DeepDiff to run in multiple passes to diff combinations of results when ignore_order=True #136

seperman · 2019-03-25T23:35:54Z

DeepDiff to run in 2 passes. And diff combinations of results when ignore_order=True.

Example:

Currently:

In [2]: from deepdiff import DeepDiff

In [3]: DeepDiff({'a': [1,2,3]}, {'a': [3,2,1, 0]}, ignore_order=True)
Out[3]: {'iterable_item_added': {"root['a'][3]": 0}}

In [4]: DeepDiff({'a': [{'b': [1,2,3]}]}, {'a': [{'b': [3,2,1, 0]}]}, ignore_order=True)
Out[4]:
{'iterable_item_added': {"root['a'][0]": {'b': [3, 2, 1, 0]}},
 'iterable_item_removed': {"root['a'][0]": {'b': [1, 2, 3]}}}

But if deepdiff compares the items between the iterable item added and removed, it should be spitting out the following results instead:

In [4]: DeepDiff({'a': [{'b': [1,2,3]}]}, {'a': [{'b': [3,2,1, 0]}]}, ignore_order=True)
Out[4]:  {'iterable_item_added': {"root['a'][0][3]": 0}}

The text was updated successfully, but these errors were encountered:

nkaliape · 2019-09-26T17:43:06Z

BTW. It may NOT be just two passes but this needs to be addressed at the multiple level hierarchy.
For example consider this dict containing iterable of dictionaries which is again having iterable of dictionaries - may be 2 or 3 level deep further.

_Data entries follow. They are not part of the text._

/-! ## The edge theorem -/

/-- **The induction base of B9 from [4], kernel-checked** (B9 p. 407 [PDF 19]: *"we can use the results of
[4]. There we have proved these theorems for operators with the external gauge field configuration U = 1"*):
B6 Prop. 2.2 (2.67) gives the entries (3.42) of G′(1) (decay rate ½δ₀; its Hölder entries, printed for small-cube
cut-offs, give `gpH1Small_of_B6` and not the Δ̃-clause (3.43), which is residual — G-B9-20), Prop. 2.3 (2.87) gives (3.48)
(rate ½δ₁, kept as the separate pair (B₁, δ₁) of `B9.Thms31to33IneqAt`), Prop. 2.6 (2.136)–(2.140) gives
(3.42)–(3.46) of G(1) (rate δ₃) — through the dictionary `DictAtOne`; the remaining entries are the residual
hypotheses `ResidualGpAtOne`, `ResidualGAGlobAtOne`; the constants are merged (B₀ = max, δ₀ = min,
M₁ = max of the thresholds, B₀(β) = max{C(β) of (2.137), residual, 0}, B′₀(ε) from C(ε/2), B′₀(ε, β) from C(β, min{ε, (1−β)/2}))
using `ModelSigns`, whose `holder_mono` performs the range repair of GAPS G-B9-13.  Conclusion: r1/b09's leaf
`B9.BaseU1Printed`, hence (with `B9.cor35_of_sectB_base`) Corollary 3.5 and the whole Sects. A–C
architecture `B9.sectsAC_architecture`. [cite: Balaban1985BackgroundPropagators, Cor. 3.5 proof p.407] -/
theorem baseU1_of_B6 {I : Type} (d : ℕ) (geo₆ : I → B6.Geometry) (Gp₆ : ∀ i, B6.GpFamily (geo₆ i))
    (C₆ : ∀ i, B6.SiteKernel (geo₆ i)) (G₆ : ∀ i, B6.GFamily (geo₆ i))
    (geo : I → B9.Geometry) (bg : I → B9.Backgrounds) (Gp GA : ∀ i, B9.KernelFamily (geo i) (bg i))
    (C : ∀ i, B9.SiteKernel (geo i) (bg i))
    (D : ∀ i, DictAtOne (geo₆ i) (geo i) (bg i) (Gp₆ i) (C₆ i) (G₆ i) (Gp i) (GA i) (C i))
    (S : ∀ i, ModelSigns (geo i))
    (h22 : B6.Prop22Printed geo₆ Gp₆) (h23 : B6.Prop23Printed d geo₆ C₆) (h26 : B6.Prop26Printed geo₆ G₆)
    (hGp : ResidualGpAtOne geo bg Gp) (hGA : ResidualGAGlobAtOne geo bg GA) :
    B9.BaseU1Printed d geo bg Gp GA C := by
  obtain ⟨M₂₂, δ₂₂, C₂₂, _Cα, hM22, hδ22, hC22, H22⟩ := h22
  obtain ⟨M₂₃, δ₂₃, C₂₃, hM23, hδ23, hC23, H23⟩ := h23
  obtain ⟨M₂₆, δ₃, C₂₆, Cα₂₆, Cε₂₆, Cαε₂₆, hM26, hδ3, hC26, H26⟩ := h26
  obtain ⟨Ma, Ba, δa, Bβa, Bεa, Bεβa, hMa, hBa, hδa, Ha⟩ := hGp
  obtain ⟨Mb, Bb, hMb, hBb, Hb⟩ := hGA
  -- merged thresholds and constants, introduced together with the only facts used about them
  obtain ⟨M₁, hM₁pos, hM1, hM2, hM3, hM4, hM5⟩ :
      ∃ M₁ : ℝ, 0 < M₁ ∧ M₂₂ ≤ M₁ ∧ M₂₃ ≤ M₁ ∧ M₂₆ ≤ M₁ ∧ Ma ≤ M₁ ∧ Mb ≤ M₁ :=
    ⟨max (max (max M₂₂ M₂₃) (max M₂₆ Ma)) Mb, lt_of_lt_of_le hMb (le_max_right _ _),
      le_max_of_le_left (le_max_of_le_left (le_max_left _ _)),
      le_max_of_le_left (le_max_of_le_left (le_max_right _ _)),
      le_max_of_le_left (le_max_of_le_right (le_max_left _ _)),
      le_max_of_le_left (le_max_of_le_right (le_max_right _ _)), le_max_right _ _⟩
  obtain ⟨B₀, hB₀pos, hB1, hB2, hB3, hB4⟩ :
      ∃ B₀ : ℝ, 0 < B₀ ∧ C₂₂ ≤ B₀ ∧ C₂₆ ≤ B₀ ∧ Ba ≤ B₀ ∧ Bb ≤ B₀ :=
    ⟨max (max C₂₂ C₂₆) (max Ba Bb), lt_of_lt_of_le hC22 (le_max_of_le_left (le_max_left _ _)),
      le_max_of_le_left (le_max_left _ _), le_max_of_le_left (le_max_right _ _),
      le_max_of_le_right (le_max_left _ _), le_max_of_le_right (le_max_right _ _)⟩
  have hB₀nn : 0 ≤ B₀ := hB₀pos.le
  obtain ⟨δ₀, hδ₀pos, hδ1, hδ2, hδ3'⟩ : ∃ δ₀ : ℝ, 0 < δ₀ ∧ δ₀ ≤ δ₂₂ / 2 ∧ δ₀ ≤ δ₃ ∧ δ₀ ≤ δa :=
    ⟨min (min (δ₂₂ / 2) δ₃) δa, lt_min (lt_min (half_pos hδ22) hδ3) hδa,
      (min_le_left _ _).trans (min_le_left _ _), (min_le_left _ _).trans (min_le_right _ _),
      min_le_right _ _⟩
  obtain ⟨Bβ, hBβ⟩ : ∃ Bβ : ℝ → ℝ, ∀ β, 0 ≤ Bβ β ∧ Bβa β ≤ Bβ β ∧ Cα₂₆ β ≤ Bβ β :=
    ⟨fun β => max (max (Bβa β) (Cα₂₆ β)) 0, fun β =>
      ⟨le_max_right _ _, le_max_of_le_left (le_max_left _ _), le_max_of_le_left (le_max_right _ _)⟩⟩
  obtain ⟨Bε, hBε⟩ : ∃ Bε : ℝ → ℝ, ∀ ε, 0 ≤ Bε ε ∧ Bεa ε ≤ Bε ε ∧ Cε₂₆ (ε / 2) ≤ Bε ε :=
    ⟨fun ε => max (max (Bεa ε) (Cε₂₆ (ε / 2))) 0, fun ε =>
      ⟨le_max_right _ _, le_max_of_le_left (le_max_left _ _), le_max_of_le_left (le_max_right _ _)⟩⟩
  obtain ⟨Bεβ, hBεβ⟩ : ∃ Bεβ : ℝ → ℝ → ℝ, ∀ ε β, 0 ≤ Bεβ ε β ∧ Bεβa ε β ≤ Bεβ ε β ∧
      Cαε₂₆ β (min ε ((1 - β) / 2)) ≤ Bεβ ε β :=
    ⟨fun ε β => max (max (Bεβa ε β) (Cαε₂₆ β (min ε ((1 - β) / 2)))) 0, fun ε β =>
      ⟨le_max_right _ _, le_max_of_le_left (le_max_left _ _), le_max_of_le_left (le_max_right _ _)⟩⟩
  refine ⟨M₁, B₀, δ₀, Bβ, Bε, Bεβ, C₂₃, δ₂₃ / 2, hM₁pos, hB₀pos, hδ₀pos, hC23, half_pos hδ23, ?_⟩
  intro i hM
  -- thresholds for the member i (M of B6 = M of B9 through the dictionary)
  have hM₆ : M₁ ≤ (geo₆ i).M := by rw [(D i).M_eq]; exact hM
  obtain ⟨P22e, -⟩ := H22 i (D i).hyp (hM1.trans hM₆)
  have P23 := H23 i (D i).hyp (hM2.trans hM₆)
  obtain ⟨P26e, P26h1, P26e4, P26h2, P26l2⟩ := H26 i (D i).hyp (hM3.trans hM₆)
  obtain ⟨PaL2, PaGlob, PaH1, PaE4, PaH2⟩ := Ha i (hM4.trans hM)
  have Pb := Hb i (hM5.trans hM)
  have Sg := S i
  have hlen : ∀ y : (geo i).Site, 0 ≤ (geo i).len y := fun y => len_nonneg Sg y
  unfold B9.Thms31to33IneqAt B9.Ineq342_346_347 B9.Ineq343_345
  refine ⟨⟨⟨?_, ?_, ?_⟩, ⟨?_, ?_, ?_⟩⟩, ?_, ⟨⟨?_, ?_, ?_⟩, ⟨?_, ?_, ?_⟩⟩⟩
  · -- (3.42) for G′(1) ⇐ B6 (2.67), entries 0–2 and 5
    intro n lam y y' hs
    have h6 := P22e n ((D i).loc lam) ((D i).site y) ((D i).site y') ((D i).supp lam y' hs)
    rw [(D i).len_eq, (D i).dist_eq, (D i).supNorm_eq, pref4_eq] at h6
    exact weaken4 (((D i).Gp_e n lam y).trans h6) hB1 hB₀nn (pref4_nonneg (hlen y) n)
      (Sg.supNorm_nonneg lam) hδ1 (Sg.dist_nonneg y y')
  · -- (3.46) for G′(1): residual
    intro n lam h y y' hh hs
    exact weaken5 (PaL2 n lam h y y' hh hs) hB3 hB₀nn (pref6_nonneg (hlen y) n) (Sg.cutSup_nonneg h)
      (Sg.l2Norm_nonneg lam) hδ3' (Sg.dist_nonneg y y')
  · -- (3.47) for G′(1): residual
    intro n lam γ h1 h2
    exact (PaGlob n lam γ h1 h2).trans (mul_le_mul_of_nonneg_right hB3 (Sg.wNorm_nonneg γ lam))
  · -- (3.43) for G′(1), ζ ∈ C₀^∞(Δ̃(y)): residual (G-B9-20; the small-cube case of (2.67) is `gpH1Small_of_B6`)
    intro β lam ζ y y' hβ0 hβ1 hζ hs
    exact weaken5 (PaH1 β lam ζ y y' hβ0 hβ1 hζ hs) (hBβ β).2.1 (hBβ β).1 (Real.rpow_nonneg (hlen y) _)
      (Sg.cutH_nonneg β ζ) (Sg.supNorm_nonneg lam) hδ3' (Sg.dist_nonneg y y')
  · -- (3.44) for G′(1): residual
    intro ε lam y y' hε0 hε1 hs
    exact weaken3 (PaE4 ε lam y y' hε0 hε1 hs) (hBε ε).2.1 (hBε ε).1
      (add_nonneg (Sg.holder_nonneg ε lam) (Sg.supNorm_nonneg lam)) hδ3' (Sg.dist_nonneg y y')
  · -- (3.45) for G′(1): residual
    intro ε β lam ζ y y' hε0 hε1 hβ0 hβ1 hζ hs
    exact weaken5 (PaH2 ε β lam ζ y y' hε0 hε1 hβ0 hβ1 hζ hs) (hBεβ ε β).2.1 (hBεβ ε β).1
      (Real.rpow_nonneg (hlen y) _) (Sg.cutH_nonneg β ζ)
      (add_nonneg (Sg.holder_nonneg _ lam) (Sg.supNorm_nonneg lam)) hδ3' (Sg.dist_nonneg y y')
  · -- (3.48) at U = 1 ⇐ B6 (2.87)
    intro y y'
    have h6 := P23 ((D i).site y) ((D i).site y')
    rw [(D i).len_eq, (D i).len_eq, (D i).dist_eq] at h6
    exact ((D i).C_ker y y').trans h6
  · -- (3.42) for G(1) ⇐ B6 (2.136)
    intro n lam y y' hs
    have h6 := P26e n ((D i).loc lam) ((D i).site y) ((D i).site y') ((D i).supp lam y' hs)
    rw [(D i).len_eq, (D i).dist_eq, (D i).supNorm_eq, pref4_eq] at h6
    exact weaken4 (((D i).GA_e n lam y).trans h6) hB2 hB₀nn (pref4_nonneg (hlen y) n)
      (Sg.supNorm_nonneg lam) hδ2 (Sg.dist_nonneg y y')
  · -- (3.46) for G(1) ⇐ B6 (2.140)
    intro n lam h y y' hh hs
    have h6 := P26l2 n ((D i).loc lam) ((D i).cut h) ((D i).site y) ((D i).site y')
      ((D i).cutIn h y hh) ((D i).supp lam y' hs)
    rw [(D i).len_eq, (D i).cutSup_eq, (D i).dist_eq, (D i).l2Norm_eq, pref6_eq] at h6
    exact weaken5 (((D i).GA_l2 n lam h).trans h6) hB2 hB₀nn (pref6_nonneg (hlen y) n)
      (Sg.cutSup_nonneg h) (Sg.l2Norm_nonneg lam) hδ2 (Sg.dist_nonneg y y')
  · -- (3.47) for G(1): residual
    intro n lam γ h1 h2
    exact (Pb n lam γ h1 h2).trans (mul_le_mul_of_nonneg_right hB4 (Sg.wNorm_nonneg γ lam))
  · -- (3.43) for G(1) ⇐ B6 (2.137) (ζ ∈ C₀^∞(Δ̃(y)) ✓, supp λ ⊂ Δ(y′) ✓)
    intro β lam ζ y y' hβ0 hβ1 hζ hs
    have h6 := P26h1 β ((D i).loc lam) ((D i).cut ζ) ((D i).site y) ((D i).site y') hβ0 hβ1
      ((D i).cutT ζ y hζ) ((D i).supp lam y' hs)
    rw [(D i).len_eq, (D i).cutH_eq, (D i).dist_eq, (D i).supNorm_eq] at h6
    exact weaken5 (((D i).GA_h1 lam β ζ).trans h6) (hBβ β).2.2 (hBβ β).1 (Real.rpow_nonneg (hlen y) _)
      (Sg.cutH_nonneg β ζ) (Sg.supNorm_nonneg lam) hδ2 (Sg.dist_nonneg y y')
  · -- (3.44) for G(1) ⇐ B6 (2.138) (supp λ ⊂ Δ̃(y′) ✓) at ε′ = ε/2 < 1 and ‖λ‖_{ε/2} ≤ ‖λ‖_ε (range repair G-B9-13)
    intro ε lam y y' hε0 hε1 hs
    have hε' : 0 < ε / 2 := half_pos hε0
    have hε'1 : ε / 2 < 1 := by linarith
    have h6 := P26e4 (ε / 2) ((D i).loc lam) ((D i).site y) ((D i).site y') hε' hε'1
      ((D i).suppT lam y' hs)
    rw [(D i).dist_eq, (D i).holder_eq, (D i).supNorm_eq] at h6
    have h7 := weaken3 (((D i).GA_e4 lam y).trans h6) (hBε ε).2.2 (hBε ε).1
      (add_nonneg (Sg.holder_nonneg _ lam) (Sg.supNorm_nonneg lam)) hδ2 (Sg.dist_nonneg y y')
    refine h7.trans (mul_le_mul_of_nonneg_left (add_le_add (Sg.holder_mono _ _ lam ?_) le_rfl)
      (mul_nonneg (hBε ε).1 (Real.exp_nonneg _)))
    linarith
  · -- (3.45) for G(1) ⇐ B6 (2.139) (Δ̃ ✓ ✓) at ε′ = min{ε, (1−β)/2} (β + ε′ < 1) and ‖λ‖_{β+ε′} ≤ ‖λ‖_{β+ε}
    intro ε β lam ζ y y' hε0 hε1 hβ0 hβ1 hζ hs
    have hε' : 0 < min ε ((1 - β) / 2) := lt_min hε0 (by linarith)
    have hle : min ε ((1 - β) / 2) ≤ ε := min_le_left _ _
    have hsum : β + min ε ((1 - β) / 2) < 1 := by
      have := min_le_right ε ((1 - β) / 2); linarith
    have h6 := P26h2 β (min ε ((1 - β) / 2)) ((D i).loc lam) ((D i).cut ζ) ((D i).site y)
      ((D i).site y') hβ0 hε' hsum ((D i).cutT ζ y hζ) ((D i).suppT lam y' hs)
    rw [(D i).len_eq, (D i).cutH_eq, (D i).dist_eq, (D i).holder_eq, (D i).supNorm_eq] at h6
    have h7 := weaken5 (((D i).GA_h2 lam β ζ).trans h6) (hBεβ ε β).2.2 (hBεβ ε β).1
      (Real.rpow_nonneg (hlen y) _) (Sg.cutH_nonneg β ζ)
      (add_nonneg (Sg.holder_nonneg _ lam) (Sg.supNorm_nonneg lam)) hδ2 (Sg.dist_nonneg y y')
    refine h7.trans (mul_le_mul_of_nonneg_left (add_le_add (Sg.holder_mono _ _ lam ?_) le_rfl)
      (mul_nonneg (mul_nonneg (mul_nonneg (hBεβ ε β).1 (Real.rpow_nonneg (hlen y) _))
        (Sg.cutH_nonneg β ζ)) (Real.exp_nonneg _)))
    linarith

testautomation · 2020-04-09T17:04:47Z

@seperman do you need some "real" test-data to play around with?

seperman · 2020-04-29T08:37:52Z

Hi @testautomation
This is addressed in v5 that is due to release. I just ran your input and it looks fine to me. You can pull the dev branch and do a beta test too before v5 is released. Here are the changes:
https://github.com/seperman/deepdiff/pull/188/files
Thanks

seperman · 2020-04-29T08:38:29Z

tagging @nkaliape too.

testautomation · 2020-04-30T08:41:25Z

@seperman first thing I noticed is

 failed: ModuleNotFoundError: No module named 'numpy'

solved by pip install numpy

May be numpy should be added as dependency so that it is installed automatically when doing pip install deepdiff ?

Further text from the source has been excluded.